/-- **Aoki's Gram form equals Monsky's Schur-type form on the essential space.** For `w, u ∈ W`:
`w ⬝ (G u) = Σ_i t_i w_i u_i + (L w) ⬝ (L u)`, where
`G_il = Σ_j ε_j L_ij L_lj + δ_il t_i + (t_i ε_l + ε_i t_l)` is Aoki's Gram matrix of `( , )_V`
(`ᵗΛΛ + Δ + νΩ`). Uses `Lᵀ = L + εεᵀ + D_ε`, `Σ_j L_ji = t_i`, `Σ ε = 1`. [folklore] -/
theorem dotProduct_gram_mulVec_of_memW
    (hLT : ∀ i j, L j i = L i j + ε i * ε j + if i = j then ε i else 0)
    (hcol : ∀ i, ∑ j, L j i = t i) (hodd : ∑ j, ε j = 1)
    (G : Matrix ι ι (ZMod 2))
    (hG : ∀ i l, G i l = (∑ j, ε j * (L i j * L l j)) + (if i = l then t i else 0) +
      (t i * ε l + ε i * t l))
    {w u : ι → ZMod 2} (hw : ∀ j, ε j = 0 → (w ᵥ* L) j = 0) (hu : ∀ j, ε j = 0 → (u ᵥ* L) j = 0) :
    w ⬝ᵥ (G *ᵥ u) = (∑ i, t i * (w i * u i)) + (L *ᵥ w) ⬝ᵥ (L *ᵥ u) := by
  -- abbreviations (opaque atoms with defining equations)
  obtain ⟨a, ha⟩ : ∃ a : ι → ZMod 2, a = L *ᵥ w := ⟨_, rfl⟩
  obtain ⟨b, hb⟩ : ∃ b : ι → ZMod 2, b = L *ᵥ u := ⟨_, rfl⟩
  obtain ⟨A, hA⟩ : ∃ A : ι → ZMod 2, A = w ᵥ* L := ⟨_, rfl⟩
  obtain ⟨B, hB⟩ : ∃ B : ι → ZMod 2, B = u ᵥ* L := ⟨_, rfl⟩
  obtain ⟨cw, hcw⟩ : ∃ c : ZMod 2, c = ∑ i, ε i * w i := ⟨_, rfl⟩
  obtain ⟨cu, hcu⟩ : ∃ c : ZMod 2, c = ∑ i, ε i * u i := ⟨_, rfl⟩
  obtain ⟨τw, hτw⟩ : ∃ c : ZMod 2, c = ∑ i, t i * w i := ⟨_, rfl⟩
  obtain ⟨τu, hτu⟩ : ∃ c : ZMod 2, c = ∑ i, t i * u i := ⟨_, rfl⟩
  -- pointwise facts
  have hAj : ∀ j, A j = a j + ε j * cw + ε j * w j := fun j => by
    rw [hA, ha, hcw]; exact vecMul_apply_eq L ε hLT w j
  have hBj : ∀ j, B j = b j + ε j * cu + ε j * u j := fun j => by
    rw [hB, hb, hcu]; exact vecMul_apply_eq L ε hLT u j
  have hea : ∀ j, ε j * a j = a j := fun j => by
    rw [ha]; exact eps_mul_mulVec_apply_of_memW L ε hLT hw j
  have heb : ∀ j, ε j * b j = b j := fun j => by
    rw [hb]; exact eps_mul_mulVec_apply_of_memW L ε hLT hu j
  have heA : ∀ j, ε j * A j = A j := fun j => by
    rw [hA]; exact eps_mul_vecMul_apply_of_memW L ε hw j
  have hsa : ∑ j, a j = τw := by rw [ha, hτw]; exact sum_mulVec_apply L t hcol w
  have hsb : ∑ j, b j = τu := by rw [hb, hτu]; exact sum_mulVec_apply L t hcol u
  have hsq : ∀ x : ZMod 2, x * x = x := by decide
  have hε2 : ∀ j, ε j * ε j = ε j := fun j => hsq (ε j)
  have h20 : (2 : ZMod 2) = 0 := by decide
  -- step 1: expand `w ⬝ (G u)`
  have hpt : ∀ i l, w i * (G i l * u l) = (w i * u l) * (∑ j, ε j * (L i j * L l j)) +
      (if i = l then t i * (w i * u l) else 0) +
      (t i * w i * (ε l * u l) + ε i * w i * (t l * u l)) := by
    intro i l; rw [hG i l]; split_ifs <;> ring
  have hSA : ∑ i, ∑ l, (w i * u l) * (∑ j, ε j * (L i j * L l j)) = ∑ j, ε j * (A j * B j) := by
    have hA' : ∀ j, A j = ∑ i, w i * L i j := fun j => by rw [hA]; rfl
    have hB' : ∀ j, B j = ∑ l, u l * L l j := fun j => by rw [hB]; rfl
    have eL : ∀ i l, (w i * u l) * (∑ j, ε j * (L i j * L l j)) =
        ∑ j, (w i * u l) * (ε j * (L i j * L l j)) := fun i l => Finset.mul_sum _ _ _
    have eR : ∀ j, ε j * (A j * B j) = ∑ i, ∑ l, ε j * ((w i * L i j) * (u l * L l j)) := by
      intro j
      rw [hA', hB', Finset.sum_mul_sum, Finset.mul_sum]
      exact Finset.sum_congr rfl fun i _ => Finset.mul_sum _ _ _
    rw [Finset.sum_congr rfl fun j _ => eR j]
    conv_rhs => rw [Finset.sum_comm]
    refine Finset.sum_congr rfl fun i _ => ?_
    rw [Finset.sum_congr rfl fun l _ => eL i l]
    conv_lhs => rw [Finset.sum_comm]
    exact Finset.sum_congr rfl fun j _ => Finset.sum_congr rfl fun l _ => by ring
  have hSB : ∑ i, ∑ l, (if i = l then t i * (w i * u l) else 0) = ∑ i, t i * (w i * u i) :=
    Finset.sum_congr rfl fun i _ => by rw [Finset.sum_ite_eq, if_pos (Finset.mem_univ i)]
  have hSC : ∑ i, ∑ l, (t i * w i * (ε l * u l) + ε i * w i * (t l * u l)) = τw * cu + cw * τu := by
    rw [hτw, hcu, hcw, hτu, Finset.sum_mul_sum, Finset.sum_mul_sum, ← Finset.sum_add_distrib]
    exact Finset.sum_congr rfl fun i _ => by rw [← Finset.sum_add_distrib]
  have h1 : w ⬝ᵥ (G *ᵥ u) =
      (∑ j, ε j * (A j * B j)) + (∑ i, t i * (w i * u i)) + (τw * cu + cw * τu) := by
    have hL : w ⬝ᵥ (G *ᵥ u) = ∑ i, ∑ l, w i * (G i l * u l) := by
      simp only [dotProduct, Matrix.mulVec, Finset.mul_sum]
    rw [hL, ← hSA, ← hSB, ← hSC, ← Finset.sum_add_distrib, ← Finset.sum_add_distrib]
    refine Finset.sum_congr rfl fun i _ => ?_
    rw [← Finset.sum_add_distrib, ← Finset.sum_add_distrib]
    exact Finset.sum_congr rfl fun l _ => hpt i l
  -- step 2: `Σ_j ε_j A_j B_j` expanded through the transpose formula
  have h2 : ∑ j, ε j * (A j * B j) =
      (∑ j, a j * b j) + τw * cu + cw * τu + cw * cu +
        ((∑ j, a j * u j) + (∑ j, w j * b j) + ∑ j, ε j * (w j * u j)) := by
    have hpt2 : ∀ j, ε j * (A j * B j) = a j * b j + a j * cu + a j * u j + b j * cw +
        ε j * (cw * cu) + ε j * u j * cw + w j * b j + ε j * w j * cu + ε j * (w j * u j) := by
      intro j
      rw [← mul_assoc, heA j, hAj j, hBj j]
      linear_combination (cu + u j) * hea j + (cw + w j) * heb j +
        (cw * cu + cw * u j + w j * cu + w j * u j) * hε2 j
    rw [Finset.sum_congr rfl fun j _ => hpt2 j]
    simp only [Finset.sum_add_distrib, ← Finset.sum_mul]
    rw [hsa, hsb, hodd, ← hcu, ← hcw]
    linear_combination (cw * cu) * h20
  -- step 3: `Σ_j a_j u_j = u ⬝ (L w) = (u ᵥ* L) ⬝ w`
  have h3 : ∑ j, a j * u j = (∑ j, w j * b j) + cu * cw + ∑ j, ε j * (w j * u j) := by
    have h := Matrix.dotProduct_mulVec u L w
    rw [← ha, ← hB] at h
    simp only [dotProduct] at h
    calc ∑ j, a j * u j = ∑ j, u j * a j := Finset.sum_congr rfl fun j _ => mul_comm _ _
      _ = ∑ j, B j * w j := h
      _ = ∑ j, (w j * b j + (ε j * w j) * cu + ε j * (w j * u j)) :=
          Finset.sum_congr rfl fun j _ => by rw [hBj j]; ring
      _ = (∑ j, w j * b j) + cu * cw + ∑ j, ε j * (w j * u j) := by
          rw [Finset.sum_add_distrib, Finset.sum_add_distrib, ← Finset.sum_mul, ← hcw]; ring
  -- assemble
  rw [h1, h2, h3, ← ha, ← hb]
  simp only [dotProduct]
  linear_combination (τw * cu + cw * τu + cw * cu + (∑ j, w j * b j) +
    ∑ j, ε j * (w j * u j)) * h20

-----

Copy exactly the stretch of data above from the line with "ε j * (cw * cu)" through the line with "linear_combination (cw * cu) * h20", and omit all other lines.

ANSWER BOX –
        ε j * (cw * cu) + ε j * u j * cw + w j * b j + ε j * w j * cu + ε j * (w j * u j) := by
      intro j
      rw [← mul_assoc, heA j, hAj j, hBj j]
      linear_combination (cu + u j) * hea j + (cw + w j) * heb j +
        (cw * cu + cw * u j + w j * cu + w j * u j) * hε2 j
    rw [Finset.sum_congr rfl fun j _ => hpt2 j]
    simp only [Finset.sum_add_distrib, ← Finset.sum_mul]
    rw [hsa, hsb, hodd, ← hcu, ← hcw]
    linear_combination (cw * cu) * h20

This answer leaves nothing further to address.